/-- The same for the chunked model (arch pieces as proven-equal literals). -/
theorem dt_tmemW_bulk'' (hS : 0 < S) (hc : 0 < c) (W : dt_WinL S c m Dl) (hh1 : 2 * (c / (2 * m)) ≤ 1)
    (gp : Fin k → Poly) (Mt : ℚ) (Wt : Fin k → Fin k → ℚ) (i : Fin k) (V : dt_VecL S c m Dl (gp i)) {j : ℕ}
    (hjm : j + 2 ≤ m) {K : ℕ} (hK : 0 < K) {Ke ke : ℕ} {f1 f2 f3 : Bool × Bool}
    (hchk : dt_bulkCheckL S c m Dl W (gp i) j Ke ke f1 f2 f3 = true)
    {Etm F N R : IPoly}
    (hE : dt_archETM S c m j Dl (dt_locI S (gp i) (ofRat S (PolyMP.panelCentre (c / (2 * m)) j))) W.M0 (ttruncI S (c / (2 * m)) Dl (dt_locI S (gp i) (ofRat S (PolyMP.panelCentre (c / (2 * m)) j)))) V.tabF W.muF (fun i ↦ (W.Dρ.getD i default).1) (fun i ↦ (W.Dρ.getD i default).2) = Etm)
    (hF : dt_archHfoldTM S m j (ttruncI S (c / (2 * m)) Dl (dt_locI S (gp i) (ofRat S (PolyMP.panelCentre (c / (2 * m)) j)))) V.tabF W.muF = F) (hN : dt_archHnearTM S c m j Dl (ttruncI S (c / (2 * m)) Dl (dt_locI S (gp i) (ofRat S (PolyMP.panelCentre (c / (2 * m)) j)))) V.tabF W.muF (fun i ↦ (W.Dρ.getD i default).1) (fun i ↦ (W.Dρ.getD i default).2) = N)
    (hR : dt_archHfarTM S c m j Dl (ttruncI S (c / (2 * m)) Dl (dt_locI S (gp i) (ofRat S (PolyMP.panelCentre (c / (2 * m)) j)))) V.tabF W.muF (fun i ↦ (W.Dρ.getD i default).1) (fun i ↦ (W.Dρ.getD i default).2) = R)
    :
    TMem S (c / (2 * m)) (fun ρ ↦
      dt_windowResidual (c : ℝ) gp W.w1 W.L1 W.w2 W.L2 W.w3 W.L3 (Mt : ℝ) (fun a l ↦ (Wt a l : ℝ)) i
        (((PolyMP.panelCentre (c / (2 * m)) j : ℚ) : ℝ) + ρ)) (dt_panelLTM' S c m Dl K Ke ke W gp Mt Wt i V j f1 f2 f3 Etm (taddI (tsubI F N) R)) := by
  subst hE; subst hF; subst hN; subst hR
  rw [← dt_archHTM_split, dt_panelLTM'_eq]
  exact dt_tmemW_bulk hS hc W hh1 gp Mt Wt i V hjm hK hchk

/-- **Cross product on a bulk panel, two-sided.**  `|∫_(-h)^h R_i R_i' − [∫ p p']| ≤ crossErrQ …`.
[cite: Bombieri2000Weil, Thm 2] [cite: GoerischHaunhorst1985, §2] -/
theorem dt_panelCross_bulk'' (hS : 0 < S) (hc : 0 < c) (W : dt_WinL S c m Dl) (hh1 : 2 * (c / (2 * m)) ≤ 1)
    (gp : Fin k → Poly) (Mt : ℚ) (Wt : Fin k → Fin k → ℚ) (i i' : Fin k) (V : dt_VecL S c m Dl (gp i))
    (V' : dt_VecL S c m Dl (gp i')) {j : ℕ}
    (hjm : j + 2 ≤ m) {K : ℕ} (hK : 0 < K) {Ke ke : ℕ} {f1 f2 f3 : Bool × Bool}
    (hchk : dt_bulkCheckL S c m Dl W (gp i) j Ke ke f1 f2 f3 = true)
    (hchk' : dt_bulkCheckL S c m Dl W (gp i') j Ke ke f1 f2 f3 = true)
    {Etm F N R : IPoly}
    (hE : dt_archETM S c m j Dl (dt_locI S (gp i) (ofRat S (PolyMP.panelCentre (c / (2 * m)) j))) W.M0 (ttruncI S (c / (2 * m)) Dl (dt_locI S (gp i) (ofRat S (PolyMP.panelCentre (c / (2 * m)) j)))) V.tabF W.muF (fun i ↦ (W.Dρ.getD i default).1) (fun i ↦ (W.Dρ.getD i default).2) = Etm)
    (hF : dt_archHfoldTM S m j (ttruncI S (c / (2 * m)) Dl (dt_locI S (gp i) (ofRat S (PolyMP.panelCentre (c / (2 * m)) j)))) V.tabF W.muF = F) (hN : dt_archHnearTM S c m j Dl (ttruncI S (c / (2 * m)) Dl (dt_locI S (gp i) (ofRat S (PolyMP.panelCentre (c / (2 * m)) j)))) V.tabF W.muF (fun i ↦ (W.Dρ.getD i default).1) (fun i ↦ (W.Dρ.getD i default).2) = N)
    (hR : dt_archHfarTM S c m j Dl (ttruncI S (c / (2 * m)) Dl (dt_locI S (gp i) (ofRat S (PolyMP.panelCentre (c / (2 * m)) j)))) V.tabF W.muF (fun i ↦ (W.Dρ.getD i default).1) (fun i ↦ (W.Dρ.getD i default).2) = R)
    {Etm' F' N' R' : IPoly}
    (hE' : dt_archETM S c m j Dl (dt_locI S (gp i') (ofRat S (PolyMP.panelCentre (c / (2 * m)) j))) W.M0 (ttruncI S (c / (2 * m)) Dl (dt_locI S (gp i') (ofRat S (PolyMP.panelCentre (c / (2 * m)) j)))) V'.tabF W.muF (fun i ↦ (W.Dρ.getD i default).1) (fun i ↦ (W.Dρ.getD i default).2) = Etm')
    (hF' : dt_archHfoldTM S m j (ttruncI S (c / (2 * m)) Dl (dt_locI S (gp i') (ofRat S (PolyMP.panelCentre (c / (2 * m)) j)))) V'.tabF W.muF = F') (hN' : dt_archHnearTM S c m j Dl (ttruncI S (c / (2 * m)) Dl (dt_locI S (gp i') (ofRat S (PolyMP.panelCentre (c / (2 * m)) j)))) V'.tabF W.muF (fun i ↦ (W.Dρ.getD i default).1) (fun i ↦ (W.Dρ.getD i default).2) = N')
    (hR' : dt_archHfarTM S c m j Dl (ttruncI S (c / (2 * m)) Dl (dt_locI S (gp i') (ofRat S (PolyMP.panelCentre (c / (2 * m)) j)))) V'.tabF W.muF (fun i ↦ (W.Dρ.getD i default).1) (fun i ↦ (W.Dρ.getD i default).2) = R')
    (hfg : IntervalIntegrable (fun ρ ↦
      dt_windowResidual (c : ℝ) gp W.w1 W.L1 W.w2 W.L2 W.w3 W.L3 (Mt : ℝ) (fun a l ↦ (Wt a l : ℝ)) i
        (((PolyMP.panelCentre (c / (2 * m)) j : ℚ) : ℝ) + ρ) *
      dt_windowResidual (c : ℝ) gp W.w1 W.L1 W.w2 W.L2 W.w3 W.L3 (Mt : ℝ) (fun a l ↦ (Wt a l : ℝ)) i'
        (((PolyMP.panelCentre (c / (2 * m)) j : ℚ) : ℝ) + ρ)) volume (-((c / (2 * m) : ℚ) : ℝ)) ((c / (2 * m) : ℚ) : ℝ))
    (p p' : Poly) :
    |(∫ ρ in (-((c / (2 * m) : ℚ) : ℝ))..((c / (2 * m) : ℚ) : ℝ),
        dt_windowResidual (c : ℝ) gp W.w1 W.L1 W.w2 W.L2 W.w3 W.L3 (Mt : ℝ) (fun a l ↦ (Wt a l : ℝ)) i
        (((PolyMP.panelCentre (c / (2 * m)) j : ℚ) : ℝ) + ρ) *
        dt_windowResidual (c : ℝ) gp W.w1 W.L1 W.w2 W.L2 W.w3 W.L3 (Mt : ℝ) (fun a l ↦ (Wt a l : ℝ)) i'
        (((PolyMP.panelCentre (c / (2 * m)) j : ℚ) : ℝ) + ρ)) -
        ((crossCentreQ p p' (-(c / (2 * m))) (c / (2 * m)) : ℚ) : ℝ)| ≤
      ((crossErrQ S (c / (2 * m)) (dt_panelLTM' S c m Dl K Ke ke W gp Mt Wt i V j f1 f2 f3 Etm (taddI (tsubI F N) R)) p
          (dt_panelLTM' S c m Dl K Ke ke W gp Mt Wt i' V' j f1 f2 f3 Etm' (taddI (tsubI F' N') R')) p' (-(c / (2 * m))) (c / (2 * m)) 0 : ℚ) : ℝ) := by
  have hm : 0 < m := by omega
  have hh0 : 0 ≤ c / (2 * m) := by
    have : (0 : ℚ) < m := by exact_mod_cast hm
    positivity
  have hA := dt_tmemW_bulk'' hS hc W hh1 gp Mt Wt i V hjm hK hchk hE hF hN hR
  have hB := dt_tmemW_bulk'' hS hc W hh1 gp Mt Wt i' V' hjm hK hchk' hE' hF' hN' hR'
  have := integral_mul_abs_le hS hh0 hA hB p p' (by simpa using hfg)
  simpa using this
━━━━
THE TASK. Restate verbatim all lines from the start of the data through the line containing "exact dt_tmemW_bulk hS", with both ends kept.

TASK RESULT.
/-- The same for the chunked model (arch pieces as proven-equal literals). -/
theorem dt_tmemW_bulk'' (hS : 0 < S) (hc : 0 < c) (W : dt_WinL S c m Dl) (hh1 : 2 * (c / (2 * m)) ≤ 1)
    (gp : Fin k → Poly) (Mt : ℚ) (Wt : Fin k → Fin k → ℚ) (i : Fin k) (V : dt_VecL S c m Dl (gp i)) {j : ℕ}
    (hjm : j + 2 ≤ m) {K : ℕ} (hK : 0 < K) {Ke ke : ℕ} {f1 f2 f3 : Bool × Bool}
    (hchk : dt_bulkCheckL S c m Dl W (gp i) j Ke ke f1 f2 f3 = true)
    {Etm F N R : IPoly}
    (hE : dt_archETM S c m j Dl (dt_locI S (gp i) (ofRat S (PolyMP.panelCentre (c / (2 * m)) j))) W.M0 (ttruncI S (c / (2 * m)) Dl (dt_locI S (gp i) (ofRat S (PolyMP.panelCentre (c / (2 * m)) j)))) V.tabF W.muF (fun i ↦ (W.Dρ.getD i default).1) (fun i ↦ (W.Dρ.getD i default).2) = Etm)
    (hF : dt_archHfoldTM S m j (ttruncI S (c / (2 * m)) Dl (dt_locI S (gp i) (ofRat S (PolyMP.panelCentre (c / (2 * m)) j)))) V.tabF W.muF = F) (hN : dt_archHnearTM S c m j Dl (ttruncI S (c / (2 * m)) Dl (dt_locI S (gp i) (ofRat S (PolyMP.panelCentre (c / (2 * m)) j)))) V.tabF W.muF (fun i ↦ (W.Dρ.getD i default).1) (fun i ↦ (W.Dρ.getD i default).2) = N)
    (hR : dt_archHfarTM S c m j Dl (ttruncI S (c / (2 * m)) Dl (dt_locI S (gp i) (ofRat S (PolyMP.panelCentre (c / (2 * m)) j)))) V.tabF W.muF (fun i ↦ (W.Dρ.getD i default).1) (fun i ↦ (W.Dρ.getD i default).2) = R)
    :
    TMem S (c / (2 * m)) (fun ρ ↦
      dt_windowResidual (c : ℝ) gp W.w1 W.L1 W.w2 W.L2 W.w3 W.L3 (Mt : ℝ) (fun a l ↦ (Wt a l : ℝ)) i
        (((PolyMP.panelCentre (c / (2 * m)) j : ℚ) : ℝ) + ρ)) (dt_panelLTM' S c m Dl K Ke ke W gp Mt Wt i V j f1 f2 f3 Etm (taddI (tsubI F N) R)) := by
  subst hE; subst hF; subst hN; subst hR
  rw [← dt_archHTM_split, dt_panelLTM'_eq]
  exact dt_tmemW_bulk hS hc W hh1 gp Mt Wt i V hjm hK hchk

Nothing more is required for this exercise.